Pourtant quelques jours plus tôt, dans une interview de une émission de RFI-Plus–Afrique, le Général déclarait : «Pour ce qui concerne les actes de violence attribués à tort ou à raison à l’Armée, je peux vous dire qu’aucune enquête n’a produit de façon irréfutable des preuves des accusations lancées contre l’Armée. Des règlements de compte entre politiciens ne devraient pas être exclus dans tous les cas de violence. » [Source : archives -audio.]
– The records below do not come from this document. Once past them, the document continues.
/-
Copyright (c) 2026 the pub-hodgecm-mathlib formalisation cell (harness21).  Prover seat hodgecm-mathlib-LH4-p14 (g8), Track B «K2-LIT», #184♮ = hLiu418 =
`stmt-HodgeConjecture-24832`; socket #41, KIND 1, K1-b♮ — THE LEVI-ADAPTED FRAMES OF RECORD as ONE ∃-package (K1b DESK WORD #14, typ2 (g3) PLAN v41, 2026-09-05).
THEOREMS ONLY (no `def`, no `instance`, no notation, no named-fact hypothesis, no `sorry`, default heartbeats).
-/
import Summits.HodgeConjecture.HodgeConjecture.Theorems.K2LiuKindOneLineLeviFrameDictionary    -- ★ p864846 the `blk ↔ archAt` Levi dictionary (this seat)
import Summits.HodgeConjecture.HodgeConjecture.Theorems.K2LiuKindWArchSizeFramesOfRecord      -- ★ `archSizeFrames_of_closedForm`, entry bookkeeping (brings ★ arch₄)
import HarnessLib

/-!
# Crux `HLiu418`, socket #41, KIND 1 (K1-b♮) — `K2LiuKindOneLineLeviFramesOfRecord`: the LEVI-ADAPTED archimedean frames, ONE ∃-package

Cell `hodgecm-mathlib`, hLiu418 = `stmt-HodgeConjecture-24832` (helper lane `--supports … --as helper`, count-neutral), route of record `HCCMUnconditional`;
squad K2 ∕ K2Liu, socket #41, KIND 1.  K1b DESK WORD #14 (K2 bus 2026-09-05T03:00:11Z) + typ2 (g3) PLAN v41 (02:56:40Z): the eight by-value frame names
`TF TFinv hTF hTF' MF hMF hTFe hTFe'` (+ `er := finSumFinEquiv`) of ★ p864699 `K2LiuKindOneLineDecayOneFrameRate.hdecF₀_of_blockLetter_rate` ∕ ★ p864745 `…_inl_rate`
are keyed to THIS package, in that binder ORDER, at `Sinf := {w // w.IsComplex}`, `wp := fun σ => σ`.

**`exists_leviFrames_of_record`** — from `dV dW ≠ 0` and the Levi chart letter `hΛ₀` of record: `∃ (T Tinv) (M : ℝ)`,
(1) `T σ · Tinv σ = 1`; (2) `Tinv σ · T σ = 1`; (3) `1 ≤ M`; (4)(5) `‖T σ i j‖, ‖Tinv σ i j‖ ≤ M` — the five conjuncts the TIE consumes — then
(6) **THE LEVI IDENTITY** `T σ · (Λ₀ γ)_σ · Tinv σ = diag(σ(γ), G′)` for every `γ ∈ GL₂(L)` (★ `frame_archAt_levi_adapted`: at these frames ★ p864699's literal `σ(ĝ)`
IS the Levi block — what the `hBL₁′` PAYER consumes); (7) the tube clause `g ∈ U(J^𝔻)(L_σ) ⟹ (T σ · g · Tinv σ)ᴴ J (T σ · g · Tinv σ) = J` (★ arch₄ (i) ∘ ★ `leviScale_conj_mem_UJ`);
(8) the unipotent clause `u ∈ N_Δ ⟹ T σ · u · Tinv σ = (1 b; 0 1)`, `b` hermitian (★ arch₄ (iii), `b ↦ D⁻¹ b D⁻¹`); (9)(10) the CLOSED FORMS `T σ = m(D_σ⁻¹) · T₄ σ`,
`Tinv σ = T₄inv σ · m(D_σ)` over ★ arch₄ (x)'s bytes (`D_σ = diag(√(|t_σk|∕2))`, `m(D⁻¹) = diag(D⁻¹, D)`), so every further ★ arch₄ clause transfers by
★ `tubeFrameAdapted_conj`.  The bound: `M := 4 · C₀ · M₄`, `C₀ = 1 + Σ_{σ,k} (2√(|t|∕2) + √(|t|∕2)⁻¹)`, `M₄` = ★ `archSizeFrames_of_closedForm`'s frame bound.
[HarrisKudlaSweet1996, §1 (1.11)] [Shimura1997, §18.1 (18.4), §A3] [BorelJacquet1979, §4.1].
HONEST LABEL.  Count-neutral helper; closes no socket by itself: `HC_CM` is proved only modulo the 7 printed citations (2 remaining named inputs:
hLiu418 = `stmt-HodgeConjecture-24832`, h413 = `stmt-HodgeConjecture-24833`) until rung 0 closes.

## References
* [HarrisKudlaSweet1996] M. Harris, S. S. Kudla, W. J. Sweet, J. Amer. Math. Soc. 9 (1996), §1 (1.11) (the Siegel Levi `m(a)`).
* [Shimura1997] G. Shimura, CBMS 93 (1997), §18.1 (18.4), §A3.  [BorelJacquet1979] A. Borel, H. Jacquet, PSPM 33.1 (1979), §4.1.
-/

set_option autoImplicit false
set_option linter.dupNamespace false -- the mandated namespace repeats `HodgeConjecture.HodgeConjecture`

noncomputable section

open scoped Matrix ComplexConjugate Classical
open Complex Matrix NumberField NumberField.InfinitePlace IsDedekindDomain
open Literature.NumberTheory.GelbartRogawski1991.AdaptedBlocks Literature.NumberTheory.Automorphic Literature.NumberTheory.Automorphic.UnitaryGroup
open Literature.NumberTheory.GelbartRogawski1991 Literature.NumberTheory.GelbartRogawski1991.GRConstruction
open UnitaryDualPair

namespace Summit.HodgeConjecture.HodgeConjecture.Cruxes.HLiu418.K2LiuKindOneLineLeviFramesOfRecord

open K2LiuSiegelUnipotentLocalDefs (IsUnipM)
open K2LiuHermitianTubeFrameSign (exists_tubeFrame_arch₄)
open K2LiuHermitianTubeFrameArch (tw_ne_zero)
open K2LiuKindWArchSizeFramesOfRecord (norm_diagonal_apply_le norm_ofReal_le_of_abs_le archSizeFrames_of_closedForm)
open K2LiuKindOneLineLeviFrameDictionary (diagSqrtInv_mul_diagSqrt diagSqrt_mul_diagSqrtInv tubeFrameAdapted_mul_inv tubeFrameAdapted_inv_mul
  tubeFrameAdapted_conj leviScale_conj_mem_UJ frame_archAt_levi_adapted)

/-! ## §1 Entry bookkeeping -/

/-- `‖(A · B) i j‖ ≤ |ι| · a · b` from entrywise bounds `‖A‖ ≤ a`, `‖B‖ ≤ b` (`a ≥ 0`). [folklore] -/
theorem norm_mul_apply_le {ι : Type} [Fintype ι] {A B : Matrix ι ι ℂ} {a b : ℝ} (ha : 0 ≤ a)
    (hA : ∀ i j, ‖A i j‖ ≤ a) (hB : ∀ i j, ‖B i j‖ ≤ b) (i j : ι) : ‖(A * B) i j‖ ≤ Fintype.card ι * (a * b) := by
  rw [Matrix.mul_apply]
  calc ‖∑ k, A i k * B k j‖ ≤ ∑ k, ‖A i k * B k j‖ := norm_sum_le _ _
    _ ≤ ∑ _k : ι, a * b := Finset.sum_le_sum fun k _ => by rw [norm_mul]; exact mul_le_mul (hA i k) (hB k j) (norm_nonneg _) ha
    _ = Fintype.card ι * (a * b) := by rw [Finset.sum_const, Finset.card_univ, nsmul_eq_mul]

/-- every entry of `diag(diag p, diag s)` is bounded by a common nonnegative bound of `p, s`. [folklore] -/
theorem norm_blockDiag_diagonal_apply_le {p s : Fin 2 → ℂ} {C : ℝ} (hC : 0 ≤ C) (hp : ∀ k, ‖p k‖ ≤ C) (hs : ∀ k, ‖s k‖ ≤ C)
    (i j : Fin 2 ⊕ Fin 2) : ‖(fromBlocks (diagonal p) 0 0 (diagonal s) : Matrix (Fin 2 ⊕ Fin 2) (Fin 2 ⊕ Fin 2) ℂ) i j‖ ≤ C := by
  rcases i with i | i <;> rcases j with j | j
  · rw [fromBlocks_apply₁₁]; exact norm_diagonal_apply_le hC hp i j
  · rw [fromBlocks_apply₁₂, Matrix.zero_apply, norm_zero]; exact hC
  · rw [fromBlocks_apply₂₁, Matrix.zero_apply, norm_zero]; exact hC
  · rw [fromBlocks_apply₂₂]; exact norm_diagonal_apply_le hC hs i j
En guise de riposte à la séquestration de ses représentants à l’Assemblée de transition, la population observera une grève de 72 heures sur tout le territoire.
Avec sa «force de frappe» qui n’était plus à démontrer, à défaut d’obtenir la dissolution du HCR, le Général voulait rappeler aux Hauts Conseillers, qu’il demeure le seul maître à bord de la barque Togo.
Me Koffigoh de son côté, a profité de l’événement. Il a fait montre de la haine qu’il nourrissait à l’égard des membres du HCR et néanmoins compagnons de lutte d’hier.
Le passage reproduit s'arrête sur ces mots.